Patience is important for coping with brain injuries. Adults will have the majority of their recovery during the first six months. Then you might have smaller, more-gradual improvements for up to two years after the hematoma.

To aid your recovery:

  • Get enough sleep at night, and rest in the daytime when you feel tired.
  • Ease back into your normal activities when you feel stronger.

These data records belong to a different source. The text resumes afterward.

/-- ★★★ **SOUNDNESS OF THE EXTERIOR SLAB LEAF in the full `hver` shape, at EVERY level `μ`.** [folklore chaining: the cell kit's label block at the hull box,
`refForce_chunkA2_le` at the cell box, `gersh3_sound`, `…HomExteriorRayKit`, `hver_exterior_of_curvChecks_uniformFloor`] -/
theorem exteriorOK_sound {μ : ℤ} {J : Fin 3 → Fin 3 × Fin 3 → ℤ} {cC wC cH wH : Bx} {ch : List (Bx × Bx × (Fin 3 → Fin 3 → ℤ) × ℤ)} {lmin g : ℤ} {i : Fin 3}
    {c w : Bx} (h : exteriorOK J cC wC cH wH ch lmin g i c w = true) (U : E3 →L[ℝ] E3) (ξ : E3)
    (_hsa : ∀ v v' : E3, ⟪U v, v'⟫ = ⟪v, U v'⟫) (hU : ‖U - 1‖ ≤ 1 / 4)
    (hbox : ∀ ab : Fin 3 × Fin 3, |(U (EuclideanSpace.single ab.2 (1 : ℝ))) ab.1 - (c (Sum.inl ab) : ℝ) / SC| ≤ (w (Sum.inl ab) : ℝ) / SC)
    (hξ : ∀ i : Fin 3, |ξ i - (c (Sum.inr i) : ℝ) / SC| ≤ (w (Sum.inr i) : ℝ) / SC) (_h0 : 0 ≤ ξ 0) (_h2 : 0 ≤ ξ 2) :
    (∀ (M : ℕ) (z : Fin M → E3) (cc : Fin M), Function.Injective z →
        Set.range z = {x : E3 | dist x (z cc) ≤ 133 / 10 ∧ ∃ a : Fin 3 → ℤ,
          x = z cc + latPt U hexFrame a ∨ x = z cc + latPt U hexFrame a + U (hcpShift + ξ)} →
        TightNearCap (9 / 5) (3 / 2) z cc ∨ ExemptNear (9 / 5) ExRec z cc ∨ BadNearCap (9 / 5) (3 / 2) z cc) ∨
      (μ : ℝ) / SC ≤ ∑ b ∈ (Fintype.piFinset fun _ : Fin 3 => Finset.Icc (-7 : ℤ) 7).filter (fun b => b ≠ 0), effPot w₄₅ ω₄ (3 / 400) ‖latPt U hexFrame b‖ +
        ∑ b ∈ (Fintype.piFinset fun _ : Fin 3 => Finset.Icc (-7 : ℤ) 7), effPot w₄₅ ω₄ (3 / 400) ‖latPt U hexFrame b + U (hcpShift + ξ)‖ := by
  classical
  have hS : (0 : ℝ) < SC := SC_pos
  unfold exteriorOK at h
  simp only [Bool.and_eq_true, decide_eq_true_eq] at h
  obtain ⟨⟨⟨⟨⟨⟨⟨⟨⟨⟨⟨⟨⟨⟨⟨hUC, hUH⟩, hball⟩, hjac⟩, hKlt⟩, hROK⟩, hNai⟩, hlen⟩, hchain⟩, hgeom⟩, hCH⟩, hSH⟩, hg⟩, hlmin⟩, hgap⟩, hdomZ⟩ := h
  -- entry boxes
  have hboxC := hbox_of_sameU hUC hbox
  have hboxH := hbox_of_sameU hUH hbox
  -- the reference: the cell's affine sheet point
  set ξ₀ : E3 := affShuf J cC U with hξ₀def
  have hξ₀C : ∀ m : Fin 3, |ξ₀ m - (cC (Sum.inr m) : ℝ) / SC| ≤ (wC (Sum.inr m) : ℝ) / SC := by
    intro m
    refine (abs_affShuf_sub_le (J := J) (w := wC) U hboxC m).trans ?_
    rw [div_le_div_iff_of_pos_right hS]
    exact_mod_cast jacOK_spec hjac m
  have hξ₀H := hxi_of_xiSub hCH hξ₀C
  have hξH := hxi_of_xiSub hSH hξ
  have hn₀ : ‖ξ₀‖ ≤ 1 / 4 := norm_le_quarter_of_xiBallOK hball hξ₀H
  have hn : ‖ξ‖ ≤ 1 / 4 := norm_le_quarter_of_xiBallOK hball hξH
  -- label finsets from the HULL box (verbatim the cell proof's block at (cH, wH))
  set B : Finset (Fin 3 → ℤ) := (htBU cH wH).toFinset with hBdef
  set R : Finset (Fin 3 → ℤ) := (htRU cH wH).toFinset with hRdef
  have hB : B ⊆ Fintype.piFinset fun _ : Fin 3 => Finset.Icc (-11 : ℤ) 11 := by
    intro b hb
    rw [← boxLabels11_toFinset]
    exact List.mem_toFinset.2 (mem_boxLabels11_of_mem_htUniv (mem_htUniv_of_mem_htBU (List.mem_toFinset.1 hb)))
  have hBin : ∀ bb ∈ B, ‖latPt U hexFrame bb + U (hcpShift + ξ)‖ ≤ 7 :=
    fun bb hbb => norm_le_seven_of_htIn U hboxH ξ hξH (htIn_of_mem_htBU (List.mem_toFinset.1 hbb))
  have hROK' : ∀ b ∈ htRU cH wH, 36 * (SC : ℤ) ≤ (fjQ cH wH b).lo := by
    intro b hb
    have := List.all_eq_true.1 hROK b hb
    simpa using this
  have hR : ∀ bb ∈ (Fintype.piFinset fun _ : Fin 3 => Finset.Icc (-11 : ℤ) 11) \ B, ‖latPt U hexFrame bb + U (hcpShift + ξ)‖ ≤ 7 →
      bb ∈ R ∧ 6 ≤ ‖latPt U hexFrame bb + U (hcpShift + ξ)‖ := by
    intro bb hbb h7
    obtain ⟨hbox11, hnotB⟩ := Finset.mem_sdiff.1 hbb
    rw [← boxLabels11_toFinset] at hbox11
    have hbL : bb ∈ boxLabels11 := List.mem_toFinset.1 hbox11
    have hlo := lo_le_of_norm_le_seven U hboxH ξ hξH h7
    by_cases huniv : bb ∈ htUniv cH wH
    swap
    · exact absurd h7 (not_le.2 (seven_lt_norm_of_not_mem_htUniv U hboxH hξH hKlt hbL huniv))
    by_cases hin : htIn cH wH bb = true
    · exact absurd (List.mem_toFinset.2 (mem_htBU_of_htIn huniv hin)) hnotB
    · have hmemR : bb ∈ htRU cH wH := by
        refine List.mem_filter.2 ⟨huniv, ?_⟩
        simp only [Bool.and_eq_true, Bool.not_eq_true', decide_eq_true_eq]
        exact ⟨by simpa using hin, hlo⟩
      exact ⟨List.mem_toFinset.2 hmemR, six_le_norm_of_lo U hboxH ξ hξH (hROK' bb hmemR)⟩
  -- the slope bound at the reference over B (second-order centred chunk with L := htBU hull at the CELL box)
  have hf₀ := refForce_chunkA2_le (htBU_nodup cH wH) hNai U hU hboxC (by simpa [hξ₀def] using hn₀) ξ
  rw [← hBdef] at hf₀
  -- the chain
  set m : ℕ := ch.length with hmdef
  have hm : 0 < m := hlen
  simp only [extChainOK, List.all_eq_true, List.mem_range, Bool.and_eq_true] at hchain
  simp only [extGeomOK, List.all_eq_true, List.mem_range, Bool.and_eq_true, decide_eq_true_eq] at hgeom
  obtain ⟨⟨⟨hsameK, hC0⟩, hSlast⟩, hnestK⟩ := hgeom
  have hLB : ∀ k, k < m → ((htBU cH wH).filter (fun b => ljLabelOK (chC ch k) (chW ch k) b) ++
      (htBU cH wH).filter (fun b => !ljLabelOK (chC ch k) (chW ch k) b)).toFinset = B :=
    fun k _ => by rw [hBdef]; exact toFinset_filter_append _ _
  have hnd : ∀ k, k < m → ((htBU cH wH).filter (fun b => ljLabelOK (chC ch k) (chW ch k) b) ++
      (htBU cH wH).filter (fun b => !ljLabelOK (chC ch k) (chW ch k) b)).Nodup :=
    fun k _ => nodup_filter_append (htBU_nodup cH wH) _
  have hchk : ∀ k, k < m → curvCheckLJM (chC ch k) (chW ch k) ((htBU cH wH).filter fun b => ljLabelOK (chC ch k) (chW ch k) b)
      ((htBU cH wH).filter fun b => !ljLabelOK (chC ch k) (chW ch k) b) (chD ch k) (chL ch k) = true :=
    fun k hk => (hchain k hk).1
  have hUbox : ∀ k, k < m → ∀ ab : Fin 3 × Fin 3,
      |(U (EuclideanSpace.single ab.2 (1 : ℝ))) ab.1 - (chC ch k (Sum.inl ab) : ℝ) / SC| ≤ (chW ch k (Sum.inl ab) : ℝ) / SC :=
    fun k hk => hbox_of_sameU (hsameK k hk) hbox
  have hnest : ∀ k, k + 1 < m → ∀ j : Fin 3, chC ch (k + 1) (Sum.inr j) - chW ch (k + 1) (Sum.inr j) ≤ chC ch k (Sum.inr j) - chW ch k (Sum.inr j) ∧
      chC ch k (Sum.inr j) + chW ch k (Sum.inr j) ≤ chC ch (k + 1) (Sum.inr j) + chW ch (k + 1) (Sum.inr j) := by
    intro k hk j
    have h' := hnestK k (by omega) hk
    simp only [xiSub, decide_eq_true_eq] at h'
    exact h' j
  have h0 := hxi_of_xiSub hC0 hξ₀C
  have h1 := hxi_of_xiSub hSlast hξ
  -- the gap: hΔ and the domination
  have hΔ : U (ξ - ξ₀) ≠ 0 := U_sub_ne_zero_of_gap hU i hg hξ hξ₀C hgap
  have hℓ : ∀ k, k < m → ((lmin : ℝ) / SC) * ‖U (ξ - ξ₀)‖ ^ 2 ≤
      (chL ch k : ℝ) / SC * ‖U (ξ - ξ₀)‖ ^ 2 + ∑ i : Fin 3, ∑ j : Fin 3, (chD ch k i j : ℝ) / SC * ((U (ξ - ξ₀)) i * (U (ξ - ξ₀)) j) :=
    fun k hk => gersh3_sound (hchain k hk).2 _
  -- the domination inequality from the integers
  have hRcard : (R.card : ℝ) ≤ ((htRU cH wH).length : ℝ) := by
    rw [hRdef]; exact_mod_cast List.toFinset_card_le _
  have hS7 : (6000 / 343 * (7 : ℝ)⁻¹ ^ 4 + 2880 / 49 * (7 : ℝ)⁻¹ ^ 5 + 10 / 7 * (7 : ℝ)⁻¹ ^ 6 + 2 * (7 : ℝ)⁻¹ ^ 7) = 8892 / 823543 := by norm_num
  have h67 : ((6 : ℝ)⁻¹ ^ 7) = 1 / 279936 := by norm_num
  have hZ : (4 * (SC : ℝ) ^ 2 * 8892 * 279936 + 4 * (SC : ℝ) * (htGsA2 cC wC J (htBU cH wH) : ℝ) * 230539333248 +
      4 * (SC : ℝ) ^ 2 * ((htRU cH wH).length : ℝ) * 823543) < 3 * (lmin : ℝ) * (g : ℝ) * 230539333248 := by exact_mod_cast hdomZ
  have hlmin0 : (0 : ℝ) ≤ (lmin : ℝ) / SC := div_nonneg (by exact_mod_cast hlmin) hS.le
  have hK : (6000 / 343 * (7 : ℝ)⁻¹ ^ 4 + 2880 / 49 * (7 : ℝ)⁻¹ ^ 5 + 10 / 7 * (7 : ℝ)⁻¹ ^ 6 + 2 * (7 : ℝ)⁻¹ ^ 7) +
      (htGsA2 cC wC J (htBU cH wH) : ℝ) / SC + R.card * (6 : ℝ)⁻¹ ^ 7 < (lmin : ℝ) / SC * (3 / 4 * ((g : ℝ) / SC)) := by
    rw [hS7, h67]
    have hSC : (SC : ℝ) = 281474976710656 := by norm_num [SC]
    rw [hSC] at hZ ⊢
    have hR67 : (R.card : ℝ) * (1 / 279936) ≤ ((htRU cH wH).length : ℝ) * (1 / 279936) := mul_le_mul_of_nonneg_right hRcard (by norm_num)
    nlinarith [hZ, hR67]
  have hdom := dom_of_gap hU i hξ hξ₀C hgap hlmin0 hK
  -- assemble
  exact hver_exterior_of_curvChecks_uniformFloor (μ := μ) hU hn₀ hn B R hB hBin hR hf₀ m hm (chC ch) (chW ch)
    (fun k => (htBU cH wH).filter fun b => ljLabelOK (chC ch k) (chW ch k) b) (fun k => (htBU cH wH).filter fun b => !ljLabelOK (chC ch k) (chW ch k) b)
    (chD ch) (chL ch) hLB hnd hchk hUbox hnest h0 h1 hΔ hℓ hdom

  • Don't participate in contact and recreational sports until you get your doctor's OK.
  • Check with your health care provider before you begin driving, playing sports, riding a bicycle or operating heavy machinery. Your reaction times likely will have slowed as a result of your brain injury.
  • Check with your doctor before taking medication.
  • Don't drink alcohol until you've recovered fully. Alcohol may slow recovery, and drinking too much can increase your risk of a second injury.
  • Write down things you have trouble recalling.
  • Talk with someone you trust before making important decisions.